The following day, ARH determined that
Conley’s physical presence on ARH property during his suspension violated ARH policy and
constituted insubordination. Conley was discharged from employment at ARH. The Union on
Conley’s behalf then filed a formal grievance over his discharge. That grievance was processed
according to the collective bargaining agreement and ultimately presented to arbitration. On
March 15, 2010 an arbitrator found Conley to be in violation of an ARH employee termination
policy prohibiting insubordinate behavior.
However, the arbitrator concluded that his
punishment was disproportionate to the conduct and that he should not have been discharged
from ARH and reinstated Conley without back pay. ARH moved to vacate the arbitrator’s
decision and that decision was ultimately affirmed by the U.S. District Court in civil action no.

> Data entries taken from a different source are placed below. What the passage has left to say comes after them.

import Mathlib
import Literature.NumberTheory.Transcendental.KZCalculusProofs
import Literature.NumberTheory.Transcendental.KZLogCalculusProofs
import Literature.NumberTheory.Transcendental.KZSemiCanonicalReductionProofs
import Literature.NumberTheory.Transcendental.KZSubcalculusInvariants
import Literature.NumberTheory.Transcendental.KZProductIdeal
import Literature.NumberTheory.Transcendental.KZSemialgebraicComplex
import Literature.NumberTheory.Transcendental.KZIdealTetrahedron
import Literature.NumberTheory.Transcendental.KZIntervalPeriodProofs
import Summits.KontsevichZagierPeriods.KontsevichZagierPeriods.Theorems.DihedralNormalForm.Negative.RuleTwoTightness

/-!
# `OffTetraSectorKernel`, line `odd-hyperbolic-ladder`: Landen's identity (`stub_dilogLanden`)

Stub `stub_dilogLanden` of the crux `OffTetraSectorKernel` (stmt-KontsevichZagierPeriods-10557,
route HyperbolicBloch): LANDEN'S IDENTITY `−Li₂(−x/(1−x)) = Li₂(x) + ½ log²(1−x)` (`0 < x < 1`)
INSIDE the Kontsevich–Zagier calculus of moves. With `y = x/(1−x)`:
`My = [{0<v<u<y}, 1/(u(1+v))]` (`−Li₂(−y)`), `Lx = [{0<s<t<x}, 1/(t(1−s))]` (`Li₂(x)`),
`Qx = [{0<s<t<x}, 1/((1−t)(1−s))]` (`½ log²(1−x)`), `Sx = [(0,x)², 1/((1−t)(1−s))]` (`log²(1−x)`).

* Part A (`[My] ≡ [Lx] + [Qx]`): the Möbius map `Φ(t,s) = (t/(1−t), s/(1−s))` is a bijection of
  `T = {0<s<t<x}` onto `{0<v<u<y}` with derivative `diag((1−t)⁻², (1−s)⁻²)`, and
  `[1/(u(1+v))](Φ(t,s))·|det Φ'| = 1/(t(1−t)(1−s)) = 1/(t(1−s)) + 1/((1−t)(1−s))`; with the
  auxiliary `R = [T, 1/(t(1−t)(1−s))]`, `[R] − [My]` is ONE change-of-variables move (rule (2))
  and `[R] − [Lx] − [Qx]` ONE integrand-additivity move (rule (1b)).
* Part B (`2[Qx] ≡ [Sx]`): `S = T ∪ (S ∖ T)` (rule (1a)); `S ∖ T` is the swapped triangle
  `{0<t<s<x}` up to the null diagonal, and the swapped triangle with the symmetric integrand is
  the coordinate permutation `Qx.reindex (swap 0 1)` of `Qx` (rule (2)).

References: M. Kontsevich, D. Zagier, *Periods* (2001), §1.2 rules (1)–(2); J. Bochnak, M. Coste,
M.-F. Roy, *Real Algebraic Geometry* (1998), §2.2.
-/

noncomputable section

open Set MeasureTheory MvPolynomial
open Literature.NumberTheory.Transcendental Literature.ModelTheory.ExponentialFields

namespace Summit.KontsevichZagierPeriods.HyperbolicBloch.OffTetraSectorKernel

/-! ### Scalar facts about the Möbius map `t ↦ t/(1−t)` -/

/-- `t ↦ t/(1−t)` is strictly increasing on `(−∞, 1)`. [folklore] -/
theorem dilogLanden_moebius_lt_iff {a b : ℝ} (ha : a < 1) (hb : b < 1) :
    a / (1 - a) < b / (1 - b) ↔ a < b := by
  rw [div_lt_div_iff₀ (sub_pos.2 ha) (sub_pos.2 hb)]
  constructor <;> intro h <;> nlinarith

/-- `t ↦ t/(1−t)` is injective on `(−∞, 1)`. [folklore] -/
theorem dilogLanden_moebius_inj {a b : ℝ} (ha : a < 1) (hb : b < 1)
    (h : a / (1 - a) = b / (1 - b)) : a = b := by
  rw [div_eq_div_iff (sub_pos.2 ha).ne' (sub_pos.2 hb).ne'] at h
  linarith

/-- The inverse of `t ↦ t/(1−t)` is `u ↦ u/(1+u)`: `(u/(1+u)) / (1 − u/(1+u)) = u`. [folklore] -/
theorem dilogLanden_moebius_inv {u : ℝ} (hu : 0 < 1 + u) :
    u / (1 + u) / (1 - u / (1 + u)) = u := by
  have hu' : 1 + u ≠ 0 := hu.ne'
  have h : 1 - u / (1 + u) = 1 / (1 + u) := by
    rw [eq_div_iff hu', sub_mul, div_mul_cancel₀ _ hu']
    ring
  rw [h, div_div_eq_mul_div, div_one, div_mul_cancel₀ _ hu']

/-- The Jacobian identity behind rule (2) on the triangle (`t ≠ 0`, `t ≠ 1`, `s ≠ 1`):
`1/(t(1−t)(1−s)) = [1/(u(1+v))](t/(1−t), s/(1−s)) · (1−t)⁻²(1−s)⁻²`. [folklore] -/
theorem dilogLanden_jacobian_identity {t s : ℝ} (ht : t ≠ 0) (ht1 : 1 - t ≠ 0)
    (hs1 : 1 - s ≠ 0) :
    1 / (t * (1 - t) * (1 - s)) =
      1 / (t / (1 - t) * (1 + s / (1 - s))) * (1 / (1 - t) ^ 2 * (1 / (1 - s) ^ 2)) := by
  have h1 : 1 + s / (1 - s) = 1 / (1 - s) := by
    rw [eq_div_iff hs1, add_mul, div_mul_cancel₀ _ hs1]
    ring
  rw [h1]
  field_simp

/-- The partial-fraction identity behind rule (1b) (`t ≠ 0`, `t ≠ 1`, `s ≠ 1`):
`1/(t(1−t)(1−s)) = 1/(t(1−s)) + 1/((1−t)(1−s))`. [folklore] -/
theorem dilogLanden_partialFraction {t s : ℝ} (ht : t ≠ 0) (ht1 : 1 - t ≠ 0)
    (hs1 : 1 - s ≠ 0) :
    1 / (t * (1 - t) * (1 - s)) = 1 / (t * (1 - s)) + 1 / ((1 - t) * (1 - s)) := by
  field_simp
  ring
/-- **`δ̃_n ∈ p^e ℤ_p/I_nℤ_p` at every level** (`KuriharaDivisibleAt … n e`) for the newform `D.f` of an
elliptic curve with `E[p]` irreducible, `p` odd, conductor `= N`, under the ADDITIVE mod-`p^e`
certificate at two divisors `ℓ₁, ℓ₂` of `N_E`.
[cite: Kim2022StructureSelmer, §1.4.3 and §1.5.1 (PDF p. 7), Def. 2.13 (PDF p. 14)] -/
theorem kuriharaDivisibleAt_of_plusSymbolLevelLowersAdditivelyModAt
    (hp2 : p ≠ 2) (hirr : W.HasIrreducibleModPGaloisRep p) {N : ℕ} [NeZero N]
    (D : ModularParametrizationData W N) (hN : W.conductorNorm ℤ = N) {e ℓ₁ ℓ₂ : ℕ}
    (hcert : PlusSymbolLevelLowersAdditivelyModAt W p D.f (p ^ e) ℓ₁ ℓ₂)
    (hℓ₁ : ℓ₁ ∣ W.conductorNorm ℤ) (hℓ₂ : ℓ₂ ∣ W.conductorNorm ℤ)
    (n : ℕ) : KuriharaDivisibleAt W p D.f n e := by
  intro k hk hkn ψ hψ
  haveI : NeZero n := ⟨hkn.ne_zero⟩
  have hcopN : n.Coprime N := by
    have := hkn.coprime
    rw [hN] at this
    exact Nat.Coprime.coprime_dvd_right (dvd_mul_right N p) this
  have hden : ∀ a : (ZMod n)ˣ, ¬ p ∣ (ratPlusSymbol D.f (((a : ZMod n).val : ℚ) / n)).den := by
    intro a
    have hnd := D.isNewformOf.not_dvd_den_ratPlusSymbol_div hp2 hirr hcopN ((a : ZMod n).val : ℤ)
    rwa [Int.cast_natCast] at hnd
  exact kuriharaNumber_eq_zero_of_plusSymbolLevelLowersAdditivelyModAt hcert hℓ₁ hℓ₂ hk hkn hden ψ hψ

/-- **`∂^{(∞)}(δ̃) ≥ e` under the ADDITIVE mod-`p^e` certificate** (the tree's `kuriharaPartialInfty`,
cyclic levels) — the input `α = e` of the ONE-FACTOR SOCKET (`X4/KimDefectParity.lean`) at the JOINT
exponent `e = e₁ + e₂` of two defect primes, which the eigen certificates cannot reach (E8: they stop
at `max e_i`); with it the SPREAD rows with `ord_p ∏_v c_v ≤ e₁ + e₂ + 1` enter the socket.
[cite: Kim2022StructureSelmer, §1.5.1 (PDF p. 7) and Conj. 1.10 (PDF p. 8)] -/
theorem le_kuriharaPartialInfty_of_plusSymbolLevelLowersAdditivelyModAt
    (hp2 : p ≠ 2) (hirr : W.HasIrreducibleModPGaloisRep p) {N : ℕ} [NeZero N]
    (D : ModularParametrizationData W N) (hN : W.conductorNorm ℤ = N) {e ℓ₁ ℓ₂ : ℕ}
    (hcert : PlusSymbolLevelLowersAdditivelyModAt W p D.f (p ^ e) ℓ₁ ℓ₂)
    (hℓ₁ : ℓ₁ ∣ W.conductorNorm ℤ) (hℓ₂ : ℓ₂ ∣ W.conductorNorm ℤ) :
    (e : ℕ∞) ≤ kuriharaPartialInfty W p D.f := by
  refine le_iInf fun i ↦ ?_
  rw [kuriharaPartial_def]
  refine le_iInf fun n ↦ le_iInf fun _ ↦ le_iInf fun _ ↦ ?_
  exact le_kuriharaDivIndex_of_divisibleAt W p D.f
    (kuriharaDivisibleAt_of_plusSymbolLevelLowersAdditivelyModAt hp2 hirr D hN hcert hℓ₁ hℓ₂ n)

/-- **Kim's universally quantified input at `m = e`**: `p^{min(e,k)} ∣ δ̃_n^{(k)}` for every `k`, every
`n ∈ 𝒩_k` and every surjective `ψ`, under the additive mod-`p^e` certificate.
[cite: Kim2022StructureSelmer, Thm. 1.9 (6) (PDF p. 8), §1.5.1 (PDF p. 7)] -/
theorem pow_min_dvd_kuriharaNumber_of_plusSymbolLevelLowersAdditivelyModAt
    (hp2 : p ≠ 2) (hirr : W.HasIrreducibleModPGaloisRep p) {N : ℕ} [NeZero N]
    (D : ModularParametrizationData W N) (hN : W.conductorNorm ℤ = N) {e ℓ₁ ℓ₂ : ℕ}
    (hcert : PlusSymbolLevelLowersAdditivelyModAt W p D.f (p ^ e) ℓ₁ ℓ₂)
    (hℓ₁ : ℓ₁ ∣ W.conductorNorm ℤ) (hℓ₂ : ℓ₂ ∣ W.conductorNorm ℤ)
    {k : ℕ} {n : ℕ} [NeZero n] (hn : Kato.IsKolyvaginProduct W p k n)
    (ψ : (q : ℕ) → (ZMod q)ˣ →* Multiplicative (ZMod (p ^ k)))
    (hψ : ∀ q ∈ n.primeFactors, Function.Surjective (ψ q)) :
    ((p ^ min e k : ℕ) : ZMod (p ^ k)) ∣ kuriharaNumber D.f (p ^ k) n ψ :=
  Kim2026.pow_min_dvd_kuriharaNumber_of_kuriharaDivisibleAt W p hp2 hirr D hN hn
    (kuriharaDivisibleAt_of_plusSymbolLevelLowersAdditivelyModAt hp2 hirr D hN hcert hℓ₁ hℓ₂ n) ψ hψ

end Application

end Summit.BirchSwinnertonDyer.Rank1Residual.LevelLowering

end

10-CV-00057-ART, Appalachian Regional Healthcare, Inc. v. United Steel Workers
International, et.al.
Although the parties dispute the circumstances surrounding the events following that
award, it appears that at some point the Union filed a second grievance in March or April 2010.
According to ARH, Conley was reinstated to employment at ARH in accordance with the March
2010 award and decision; however, he was discharged a second time for entering a guilty plea to
the underlying DUI charge. R. 11, Exhibit 2 at 15 (Letter from ARH to Conley dated April 29,
2010). The Union ultimately withdrew this second grievance with prejudice. R. 11, Exhibit 2 at
28 (Transcript from the Arbitration Hearing 14398-08-10). Conley filed this present action in
Pike Circuit Court in August 2011 and ARH removed the instant case on September 21, 2011.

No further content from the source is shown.